Since the electric charge of the capacitor C4 is also discharged, the Zener diode ZD3 of the restart circuit 7 is turned off.
Also, the transistor Q7 is also turned off, its restarting operation is stopped, and the capacitor C3 of the start circuit 6 starts to be charged by the control power supply Vcc through the resistor R1, as in the normal state where the normal start switch S1 is opened. Become.

Therefore, the voltage at the point E becomes the comparator COM.
When the voltage on the + input side of P1 is reached, the comparator COM
The output of P1 becomes Low voltage, and the transistor Q2 becomes OF.
Then, the outputs of the comparators COMP2 and COMP3 both become high voltage, and the switching element Q1 is turned on.

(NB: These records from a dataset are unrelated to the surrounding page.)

import Literature.NumberTheory.DiophantineGeometry.AbelianSchemeModelOfSmoothProperModel
import Literature.NumberTheory.EllipticCurves.NeronModelAbelianSchemeProofs
import Literature.NumberTheory.EllipticCurves.NeronModelGroupStructure
import Mathlib.RingTheory.Henselian
import Mathlib.FieldTheory.IsSepClosed
import Mathlib.AlgebraicGeometry.Geometrically.Irreducible
import Literature.RingTheory.DiscreteValuationRing.StrictlyLocalExtension
import Literature.NumberTheory.DiophantineGeometry.KoizumiOfStrictlyLocal
import HarnessLib

/-!
**v2 (2026-08-28T12:03Z): `stub_W5_strictlyLocalCover` CLOSED BY NAME — `:= fun R _ _ _ => Literature.RingTheory.DiscreteValuationRing.exists_complete_dvr_faithfullyFlat_unramified_isAlgClosed R` ((W5) ★ p630952, B-p03); every v1 statement byte-identical; sorries 2 = {`stub_W0123_koizumi_strictlyLocal`, `stub_W4_koizumi_descends`}.**
**v3 (2026-08-28T12:17Z): `stub_W4_koizumi_descends` CLOSED BY NAME — `:= Literature.NumberTheory.DiophantineGeometry.koizumi_of_koizumiStrictlyLocal_of_strictlyLocalCover` (junction ★ p632399, B-p12 lead over B-p05's core ★ p631524, A-p04 (W4b) ★ p631162, B-p03 (W5) ★ p630952, B-p18 §0b; B-p05 slot test a959c76c: zero adapters); every statement byte-identical; sorries 1 = {`stub_W0123_koizumi_strictlyLocal`} = the (W0)/(W1)/(W23) sub-line over a complete dvr with algebraically closed residue field.**
# `r0_koizumi` — road W skeleton for the booked fact `r₀` (crux workfile on item 24834, fan B-III (T1))

Cell `hodgecm-mathlib`, B-plan1 (g4), 2026-08-28.  Director BATCH 116/117 (T1): r₀ =
`Literature.NumberTheory.DiophantineGeometry.exists_isAbelianSchemeModel_of_hasGoodReductionAt` (★ p617173, a NAMED FACT
on the floor: «a smooth proper model of the variety underlying an abelian variety over `𝓞_{K,v}` is — carries the structure
of — an abelian scheme», Koizumi 1960 / [BLR 1.2/8 + 5.1/5] / [BG 10.3.9]) becomes a THEOREM by ROAD W
(A-p11 READSECOND 212c257c (W0)–(W6); A-p06 READFIRST-W1 e52189d4; B6-SPEC §4.2; R0-SPEC §5):
strictly-local cover (W5) → Koizumi over a STRICTLY LOCAL base {(W0) birational group law by the ω-argument,
(W1) Weil's group chunk theorem [BLR 5.1/5 = Artin 1986 (1.12)] — THE XL piece, (W2) ★ `weil_extension_of_codimOne`,
(W3) ★ p628607 purity} → (W4) fpqc descent of the group structure back to `𝓞_{K,v}` → (W6) packaging.

## v1 = the TOP LAYER, three registered stubs (typable today) + the kernel-checked composition `r0_of`
* `stub_W5_strictlyLocalCover` — every dvr has an injective faithfully flat unramified extension that is a COMPLETE dvr with
  algebraically closed residue field = the (W5) head of record verbatim (B-p03 `exists_complete_dvr_faithfullyFlat_unramified_isAlgClosed`,
  `StrictlyLocalExtension.lean` over part 1 ★ p630471; closes BY NAME on landing).  The henselian / separably-closed cover ★ p629780 +
  A-p02 part II is the banked weaker cousin.  Size M–L (green, report-first 11:38:51Z).
* `stub_W0123_koizumi_strictlyLocal` — KOIZUMI OVER A COMPLETE STRICTLY LOCAL dvr `R′` (complete, algebraically closed residue field): a smooth proper `R′`-model of (the variety
  of) an abelian variety `A′/K′` carries a group-scheme structure for which the model's OWN generic identification is a
  group isomorphism.  = (W0)+(W1)+(W2)+(W3); its SUB-LINE `Lines/koizumi_strictly_local.lean` {stub_W0 (B-p18 head
  `IntegralModel.IsSmoothProper.exists_birationalGroupLaw`), stub_W1 (A-p06 §1 `weil_groupChunk` over the W1-D vocabulary
  `StrictBirationalGroupLaw` / `IsRDense` / `IsGroupChunkSolution` — NOT typable before the definition file W1-D lands),
  stub_W23 (★ Weil extension + ★ purity ⇒ `𝒳′ ≅ G`)} is written the day W1-D is ★.  Size XL (W1 ≈ 1 800–2 700 l.).
* `stub_W4_koizumi_descends` — DESCENT: Koizumi over strictly local bases + the cover ⇒ Koizumi over `𝓞_{K,v}`
  (base-change bookkeeping of `IntegralModel`/`AbelianVariety` along `R → R′`, fpqc descent of the law / inverse / unit
  by (W4) ★ p629684 `Literature.AlgebraicGeometry.Morphisms.openExtension_of_faithfullyFlat` (B-p12/B-p05), base-change bookkeeping (W4b, A-p04),
  group axioms by density ★ `hom_ext_of_dense`).  Size M–L.
* `r0_of` — REAL proof: the three stubs ⇒ `koizumi` (B-p19 0a2f0fea statement) ⇒ r₀ (B-p19's five-line term).
First rung (BC5): W1d of A-p06 §3 («an everywhere-defined strict law with a section on a smooth separated `𝒳` is a group
scheme», ≈ 200 l.) and (W3) ★ p628607 already landed.  Registry: published by `ledger crux write` + card ONLY (ρ1) — the
stub registry of item 24834 stays a2's.  After edition E-ST r₀ is no longer in the cone of `h21`; this line is BANKED
CAPITAL for the Néron programme (`exists_isNeronModel_strictlyLocal` = (W0)+(W1)+★), not floor distance.
HC_CM is proved only modulo the 7 printed citations until rung 0 closes.
-/

noncomputable section

open CategoryTheory AlgebraicGeometry IsDedekindDomain IsDedekindDomain.HeightOneSpectrum
open scoped NumberField MonObj CategoryTheory.Obj

namespace HodgecmMathlib.R0.KoizumiLine

open Literature.AlgebraicGeometry.Motives Literature.NumberTheory.EllipticCurves
  Literature.NumberTheory.DiophantineGeometry

/-! ## The three statements the stubs are about (named `Prop`s, so `r0_of` is pure logic) -/

/-- **(W5) strictly-local cover of a dvr** — the (W5) head of record VERBATIM (B-p03 `Literature/RingTheory/DiscreteValuationRing/
StrictlyLocalExtension.lean` :145 `exists_complete_dvr_faithfullyFlat_unramified_isAlgClosed`, over part 1 ★ p630471): every discrete valuation ring
`R` admits an injective, faithfully flat, unramified (`𝔪_R R′ = 𝔪_{R′}`) extension `R → R′` with `R′` a COMPLETE (hence henselian) discrete valuation
ring whose residue field is ALGEBRAICALLY closed.  (The weaker henselian / separably-closed cover is ★ p629780 + A-p02 part II; the sub-line may use
either, the stub carries the strongest cover the tree will hold so that (W1e) may work in the complete currency, B-p07.)
[Matsumura Thm 29.1 + completion; Artin 1986 Notation (4); BLR §2.3] -/
def StrictlyLocalCover : Prop :=
  ∀ (R : Type) [CommRing R] [IsDomain R] [IsDiscreteValuationRing R],
    ∃ (R' : Type) (_ : CommRing R') (_ : IsDomain R') (_ : IsDiscreteValuationRing R') (_ : Algebra R R'),
      IsAdicComplete (IsLocalRing.maximalIdeal R') R' ∧ HenselianLocalRing R' ∧
        IsAlgClosed (IsLocalRing.ResidueField R') ∧ Module.FaithfullyFlat R R' ∧
        (algebraMap R R').FaithfullyFlat ∧ Function.Injective (algebraMap R R') ∧
        (IsLocalRing.maximalIdeal R).map (algebraMap R R') = IsLocalRing.maximalIdeal R'

/-- **Koizumi over a strictly local base** (= (W0)+(W1)+(W2)+(W3) of road W): for a complete (and henselian) dvr `R′` with
algebraically closed residue field and fraction field `K′` (the STRONGEST base (W5) delivers — a weaker statement to prove; the sub-line's leaves
may of course be proved over any strictly henselian dvr, the ★ `exists_isNeronModel_strictlyLocal` spelling), an abelian variety `A′ / K′` and an integral model `𝒳′` of the variety
`A′.X` over `R′` that is smooth of relative dimension `dim A′`, proper, and has GEOMETRICALLY IRREDUCIBLE fibres (Mathlib
`GeometricallyIrreducible`, all fibres; B-p18 rider 11:47:56Z: (W0)/(W1)/(W23) consume it, general-dvr Zariski connectedness is not in the tree, and at
number-field places `stub_W4` supplies it from ★ `IntegralModel.geometricallyIrreducible_reductionAt_holds` + `A.geometricallyIntegral`, stable under
base change), the total space carries a group-scheme
structure over `R′` for which the model's generic identification `𝒳′_{K′} ≅ A′.X` (read in the monoidal generic-fibre
functor `genericFibre R′ K′ = Over.pullback`, definitionally the model's `baseChange R′ K′`) is a homomorphism of group schemes
(«the group law of `A′` extends to `𝒳′`»).  [Koizumi1960 p. 377; BLR 1.2/8 + 5.1/5; Artin1986 (1.12); EdixhovenRomagny2012 3.28] -/
def KoizumiStrictlyLocal : Prop :=
  ∀ (R' : Type) [CommRing R'] [IsDomain R'] [IsDiscreteValuationRing R'] [HenselianLocalRing R']
    [IsAdicComplete (IsLocalRing.maximalIdeal R') R'], IsAlgClosed (IsLocalRing.ResidueField R') →
    ∀ (K' : Type) [Field K'] [Algebra R' K'] [IsFractionRing R' K'] (A' : AbelianVariety K')
      (𝒳' : IntegralModel R' K' A'.X) [GeometricallyIrreducible 𝒳'.total.hom], 𝒳'.IsSmoothProper A'.dim →
      ∃ _ : GrpObj 𝒳'.total, IsMonHom (M := (genericFibre R' K').obj 𝒳'.total) (N := A'.X) 𝒳'.genericIso.hom

/-- **Koizumi at the finite places of number fields** (B-p19 0a2f0fea `koizumi_isAbelianSchemeModel_of_isSmoothProper`,
verbatim): a smooth proper integral model over `𝓞_{K,v}` of the variety underlying an abelian variety `A / K` carries a
group-scheme structure making it an abelian-scheme model of `A` at `v`.  [Koizumi1960 p. 377; MumfordGIT 6.14 step 3] -/
def Koizumi : Prop :=
  ∀ {K : Type} [Field K] [NumberField K] (A : AbelianVariety K) (v : HeightOneSpectrum (𝓞 K))
    (𝒳 : IntegralModel (valuationSubringAtPrime K v) K A.X),
    𝒳.IsSmoothProper A.dim → ∃ _ : GrpObj 𝒳.total, IsAbelianSchemeModel A v 𝒳.total

/-! ## Registered stubs (v1 top layer) -/

/-- stub (W5): the complete strictly-local cover.  Closer of record: B-p03 `Literature.RingTheory.DiscreteValuationRing.
exists_complete_dvr_faithfullyFlat_unramified_isAlgClosed` (`StrictlyLocalExtension.lean`, over part 1 ★ p630471); B-p19 second. -/
theorem stub_W5_strictlyLocalCover : StrictlyLocalCover :=
  fun R _ _ _ => Literature.RingTheory.DiscreteValuationRing.exists_complete_dvr_faithfullyFlat_unramified_isAlgClosed R

/-- stub (W0)+(W1)+(W2)+(W3): Koizumi over a complete strictly local dvr — the XL composite; sub-line `koizumi_strictly_local`
{W0 B-p18 (head 9e37e0ca), W1 A-p06 cut W1a–W1e over W1-D (W1d-core A-p14 bdb50226, W1e B-p07 complete currency), W23 A-p14,
W6t transport} registered when W1-D (A-p06 report-first 11:45Z) lands. -/
theorem stub_W0123_koizumi_strictlyLocal : KoizumiStrictlyLocal := by
  sorry

/-- stub (W4)+(W6): descent of Koizumi along the strictly-local cover of `𝓞_{K,v}` and packaging
into `IsAbelianSchemeModel` — LEAD B-p12 (cut 11:40:38Z: descend the NÉRON MAPPING PROPERTY, not `m/i/e`: 𝒳′ abelian scheme ⇒ ★
`isNeronModel_of_isProper_of_smooth` ⇒ NMP over R′ ⇒ NMP over R by ★ p629684 §2 `existsUnique_extension_of_isPullback` (new leaf
`NeronMappingPropertyFpqcDescent.lean`) ⇒ `IsSchematicNeronModel` ⇒ ★ `IsSchematicNeronModel.exists_grp` ⇒ `IsAbelianSchemeModel`), over A-p04's
(W4b) `IntegralModelBaseChange.lean` (base change of the model and of the abelian variety, fpqc descent of the structure morphisms
by (W4) ★ p629684 `openExtension_of_faithfullyFlat`, group axioms by density).  Engine ★; bookkeeping half (W4b) A-p04; composition open. -/
theorem stub_W4_koizumi_descends : KoizumiStrictlyLocal → StrictlyLocalCover → Koizumi :=
  Literature.NumberTheory.DiophantineGeometry.koizumi_of_koizumiStrictlyLocal_of_strictlyLocalCover

/-! ## The composition (kernel-checked, no `sorry`) -/

/-- Road W's top layer: the three stubs give Koizumi's theorem at number-field places. -/
theorem koizumi_of : StrictlyLocalCover → KoizumiStrictlyLocal →
    (KoizumiStrictlyLocal → StrictlyLocalCover → Koizumi) → Koizumi :=
  fun h5 h0123 h4 => h4 h0123 h5

/-- **r₀ ⇐ the road-W stubs** — the booked fact `exists_isAbelianSchemeModel_of_hasGoodReductionAt` (★ p617173's
statement, by NAME) from the three stubs: the given smooth proper model is itself the abelian-scheme model
(B-p19 0a2f0fea `exists_isAbelianSchemeModel_of_hasGoodReductionAt_of_koizumi`). -/
theorem r0_of (h5 : StrictlyLocalCover) (h0123 : KoizumiStrictlyLocal)
    (h4 : KoizumiStrictlyLocal → StrictlyLocalCover → Koizumi) :
    Literature.NumberTheory.DiophantineGeometry.exists_isAbelianSchemeModel_of_hasGoodReductionAt := by
  intro K _ _ A v hA
  obtain ⟨𝒳, h𝒳⟩ := hA
  obtain ⟨_, h𝒜⟩ := koizumi_of h5 h0123 h4 A v 𝒳 h𝒳
  exact ⟨𝒳.total, ‹_›, h𝒜⟩

/-- The line's head: r₀ from the registered stubs. -/
theorem r0_holds_of_stubs :
    Literature.NumberTheory.DiophantineGeometry.exists_isAbelianSchemeModel_of_hasGoodReductionAt :=
  r0_of stub_W5_strictlyLocalCover stub_W0123_koizumi_strictlyLocal stub_W4_koizumi_descends

end HodgecmMathlib.R0.KoizumiLine

end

At the same time, the diode D3 of the OFF signal generating circuit 4 is also turned OFF, charging of the capacitor C4 begins, and the comparator COMP is reached when the voltage at the point B reaches the reference voltage E1.
Low voltage is output from 2 and switching element Q1 is O
Normal switching operation such as FF is repeated.

By configuring the restart circuit 7 as described above, the connection of the high voltage section is eliminated, and the power supply after the power supply is restored using the time constants of the resistors R22 and R23 and the capacitor C6 as in the conventional example. Since a circuit for detecting the voltage is not necessary, the circuit configuration is simplified and the reliability is improved.

[0037]

According to the present invention, the configuration of the restart circuit as shown in FIG. 3 eliminates the connection with the high voltage portion of the switching element, and the structure which is not affected by the power surge or the like can be realized. , Furthermore, the circuit configuration is simplified,
Reliability can also be improved.

[Brief description of drawings]

FIG. 1 is a block diagram showing a circuit configuration of the present invention.

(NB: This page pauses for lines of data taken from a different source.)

import Literature.MathematicalPhysics.QuantumLattice.HeisenbergRPCorrelationBlocks
import Literature.MathematicalPhysics.QuantumLattice.HeisenbergOrderNeelShortRange
import HarnessLib

/-!
# The two-spin triplet bound on the ground-state correlation function of the torus antiferromagnet

For two spins ½ at distinct sites the exchange operator satisfies `𝐒_x·𝐒_y ≤ ¼` (its spectrum is
`{-¾, ¼}`; in the tree as `posSemidef_quarter_sub_spinDot_one`, Tasaki 2020 §2.4 / App. A.3).
In the tracial ground state `ω₀` of the spin-½ Heisenberg antiferromagnet on the torus `(ℤ/Lℤ)²`
this gives `⟨𝐒_0·𝐒_r⟩₀ ≤ ¼`, i.e. by isotropy (`⟨𝐒_0·𝐒_r⟩₀ = 3 c(r)`,
`groundStateSpinCorrTorus_one_eq_three_mul`) the TRIPLET BOUND `c(r) ≤ 1/12` (`r ≠ 0`) on the reduced
correlation function `c(a,b) = ⟨Sˣ_0 Sˣ_(a,b)⟩₀` (`heisRedCorr2 L 1 a b`), complementing the in-tree
`|c| ≤ ¼` (`heisRedCorr2_abs_le`) and the Marshall–Lieb–Mattis sign of the odd sublattice
(`groundStateSpinCorrTorus_nonpos_of_parity_ne`). It is one of the (T) inputs of the finite-volume
linear programmes over `c(a,b)` (HubbardLadder R2 rows). [cite: Tasaki2020, §2.4]
-/

noncomputable section

open Matrix Finset Literature.Probability.LatticeModels
open Literature.MathematicalPhysics.QuantumLattice Literature.MathematicalPhysics.QuantumLattice.SpinOperators

namespace Literature.MathematicalPhysics.QuantumLattice

/-- **The triplet bound in the ground state**: `⟨𝐒_0·𝐒_r⟩₀ ≤ ¼` for `r ≠ 0` on the torus
`(ℤ/Lℤ)^d` (spin ½, `J = 1`). [cite: Tasaki2020, §2.4] -/
theorem groundStateSpinCorrTorus_one_le_quarter {d : ℕ} (L : ℕ) [NeZero L] {x y : TorusSite d L}
    (h : x ≠ y) : groundStateSpinCorrTorus L 1 1 x y ≤ 1 / 4 := by
  have hH := heisenbergTorus_isHermitian d L 1 1
  have h1 : groundStateSpinCorrTorus L 1 1 x y =
      ((heisenbergTorus d L 1 1).groundStateFunctional (spinDot 1 x y)).re := by
    rw [groundStateSpinCorrTorus_of_neZero, ← map_sum, ← spinDot_eq_sum_mul_of_ne 1 h]
  have hpsd := groundStateFunctional_nonneg_of_posSemidef (heisenbergTorus d L 1 1)
    (posSemidef_quarter_sub_spinDot_one h)
  rw [map_sub, map_smul, groundStateFunctional_one hH, smul_eq_mul, mul_one] at hpsd
  have hre := (Complex.le_def.mp hpsd).1
  simp only [Complex.zero_re, Complex.sub_re] at hre
  norm_num at hre
  linarith

/-- **The triplet bound on the reduced correlation function** of the square torus:
`c(a,b) ≤ 1/12` for `(a,b) ≠ 0` (`⟨𝐒_0·𝐒_r⟩₀ = 3c(r) ≤ ¼`). [cite: Tasaki2020, §2.4] -/
theorem heisRedCorr2_le_one_div_twelve (L : ℕ) [NeZero L] (a b : ℕ)
    (h : (0 : TorusSite 2 L) ≠ ![(a : ZMod L), (b : ZMod L)]) :
    heisRedCorr2 L 1 a b ≤ 1 / 12 := by
  have h3 : 3 * heisRedCorr2 L 1 a b =
      groundStateSpinCorrTorus L 1 1 0 ![(a : ZMod L), (b : ZMod L)] := by
    rw [groundStateSpinCorrTorus_one_eq_three_mul, heisRedCorr2]
  have hq := groundStateSpinCorrTorus_one_le_quarter L h
  linarith

end Literature.MathematicalPhysics.QuantumLattice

FIG. 2 is a circuit diagram showing a configuration of an inverter power supply device for a microwave oven.

FIG. 3 is a circuit diagram showing an embodiment of a restart circuit of the present invention.

FIG. 4 is a circuit diagram showing a configuration of a conventional restart circuit.

[Explanation of symbols]

 1 Rectification / Smoothing Circuit 2 Inverter Circuit 3 ON Signal Generation Circuit 4 OFF Signal Generation Circuit 5 Drive Circuit 6 Start Circuit 7 Restart Circuit (Example of the Present Invention) 8 Restart Circuit (Conventional Example)

Claims (1)

[Claims] 1. A rectifying / smoothing circuit for full-wave rectifying a commercial power source to convert it into DC power, an inverter circuit for converting the converted DC power into high-frequency high power for driving a magnetron for a microwave oven, and a rectifier.・ Charging the current obtained by using the DC power from the smoothing circuit as a low voltage source
An on / off signal generation circuit that generates timing by discharging and generates an on / off signal, a drive circuit that drives the switching element of the inverter circuit by the generated on / off signal, and a start when starting the inverter circuit A start circuit that generates a start signal to oscillate the on / off signal generation circuit when a switch is activated or an electric signal is input, and the power supply voltage is turned on after the commercial power is restored from the oscillation stop of the inverter circuit when the commercial power is cut・ Re-start the inverter circuit by detecting from a low voltage source of DC power supplied to the off signal generation circuit and controlling the generated electric signal to the start circuit to generate a start signal. An inverter power supply device for a microwave oven, which is provided with a starting circuit.